_Problem_
When the line with "76 = true := by" appears below, start repeating lines exactly, and keep going through the line with "Row 78 of the"; add nothing outside that span.

(Stored data entries)
====================

import Summits.RiemannHypothesis.RiemannHypothesis.Theorems.WeilTwoPrimeDeflE25ODef
import Summits.RiemannHypothesis.RiemannHypothesis.Theorems.WeilTwoPrimeDeflE25ODataPO29
import Literature.NumberTheory.LFunctions.WeilBlockRowsR
import HarnessLib

/-!
# Deflated two-prime certificate E25O: the materialized odd block agrees with `P_r + Σ μ ĉ ĉᵀ`, rows 70–79

`WeilCert.checkPmRowG` for certificate E25O (odd block), by `decide +kernel`. Pure proof file; nothing is asserted.
-/

set_option linter.dupNamespace false

noncomputable section

namespace Summit.RiemannHypothesis.RiemannHypothesis.Theorems.EvenWinsBeyondArch

open Literature.NumberTheory.LFunctions

set_option maxHeartbeats 0 in
/-- Row 70 of the materialized odd block is row 70 of `P_r + Σ μ ĉ ĉᵀ` (certificate E25O). [folklore] -/
theorem checkPmRowG1_70_weilCertDeflE25O : weilCertDeflE25OBase.checkPmRowG weilCertDeflE25OP weilCertDeflE25OPmO 1 70 = true := by
  decide +kernel

set_option maxHeartbeats 0 in
/-- Row 71 of the materialized odd block is row 71 of `P_r + Σ μ ĉ ĉᵀ` (certificate E25O). [folklore] -/
theorem checkPmRowG1_71_weilCertDeflE25O : weilCertDeflE25OBase.checkPmRowG weilCertDeflE25OP weilCertDeflE25OPmO 1 71 = true := by
  decide +kernel

set_option maxHeartbeats 0 in
/-- Row 72 of the materialized odd block is row 72 of `P_r + Σ μ ĉ ĉᵀ` (certificate E25O). [folklore] -/
theorem checkPmRowG1_72_weilCertDeflE25O : weilCertDeflE25OBase.checkPmRowG weilCertDeflE25OP weilCertDeflE25OPmO 1 72 = true := by
  decide +kernel

set_option maxHeartbeats 0 in
/-- Row 73 of the materialized odd block is row 73 of `P_r + Σ μ ĉ ĉᵀ` (certificate E25O). [folklore] -/
theorem checkPmRowG1_73_weilCertDeflE25O : weilCertDeflE25OBase.checkPmRowG weilCertDeflE25OP weilCertDeflE25OPmO 1 73 = true := by
  decide +kernel

set_option maxHeartbeats 0 in
/-- Row 74 of the materialized odd block is row 74 of `P_r + Σ μ ĉ ĉᵀ` (certificate E25O). [folklore] -/
theorem checkPmRowG1_74_weilCertDeflE25O : weilCertDeflE25OBase.checkPmRowG weilCertDeflE25OP weilCertDeflE25OPmO 1 74 = true := by
  decide +kernel

set_option maxHeartbeats 0 in
/-- Row 75 of the materialized odd block is row 75 of `P_r + Σ μ ĉ ĉᵀ` (certificate E25O). [folklore] -/
theorem checkPmRowG1_75_weilCertDeflE25O : weilCertDeflE25OBase.checkPmRowG weilCertDeflE25OP weilCertDeflE25OPmO 1 75 = true := by
  decide +kernel

set_option maxHeartbeats 0 in
/-- Row 76 of the materialized odd block is row 76 of `P_r + Σ μ ĉ ĉᵀ` (certificate E25O). [folklore] -/
theorem checkPmRowG1_76_weilCertDeflE25O : weilCertDeflE25OBase.checkPmRowG weilCertDeflE25OP weilCertDeflE25OPmO 1 76 = true := by
  decide +kernel

set_option maxHeartbeats 0 in
/-- Row 77 of the materialized odd block is row 77 of `P_r + Σ μ ĉ ĉᵀ` (certificate E25O). [folklore] -/
theorem checkPmRowG1_77_weilCertDeflE25O : weilCertDeflE25OBase.checkPmRowG weilCertDeflE25OP weilCertDeflE25OPmO 1 77 = true := by
  decide +kernel

set_option maxHeartbeats 0 in
/-- Row 78 of the materialized odd block is row 78 of `P_r + Σ μ ĉ ĉᵀ` (certificate E25O). [folklore] -/
theorem checkPmRowG1_78_weilCertDeflE25O : weilCertDeflE25OBase.checkPmRowG weilCertDeflE25OP weilCertDeflE25OPmO 1 78 = true := by
  decide +kernel

set_option maxHeartbeats 0 in
/-- Row 79 of the materialized odd block is row 79 of `P_r + Σ μ ĉ ĉᵀ` (certificate E25O). [folklore] -/
theorem checkPmRowG1_79_weilCertDeflE25O : weilCertDeflE25OBase.checkPmRowG weilCertDeflE25OP weilCertDeflE25OPmO 1 79 = true := by
  decide +kernel


end Summit.RiemannHypothesis.RiemannHypothesis.Theorems.EvenWinsBeyondArch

====================

_Written solution_
theorem checkPmRowG1_76_weilCertDeflE25O : weilCertDeflE25OBase.checkPmRowG weilCertDeflE25OP weilCertDeflE25OPmO 1 76 = true := by
  decide +kernel

set_option maxHeartbeats 0 in
/-- Row 77 of the materialized odd block is row 77 of `P_r + Σ μ ĉ ĉᵀ` (certificate E25O). [folklore] -/
theorem checkPmRowG1_77_weilCertDeflE25O : weilCertDeflE25OBase.checkPmRowG weilCertDeflE25OP weilCertDeflE25OPmO 1 77 = true := by
  decide +kernel

set_option maxHeartbeats 0 in
/-- Row 78 of the materialized odd block is row 78 of `P_r + Σ μ ĉ ĉᵀ` (certificate E25O). [folklore] -/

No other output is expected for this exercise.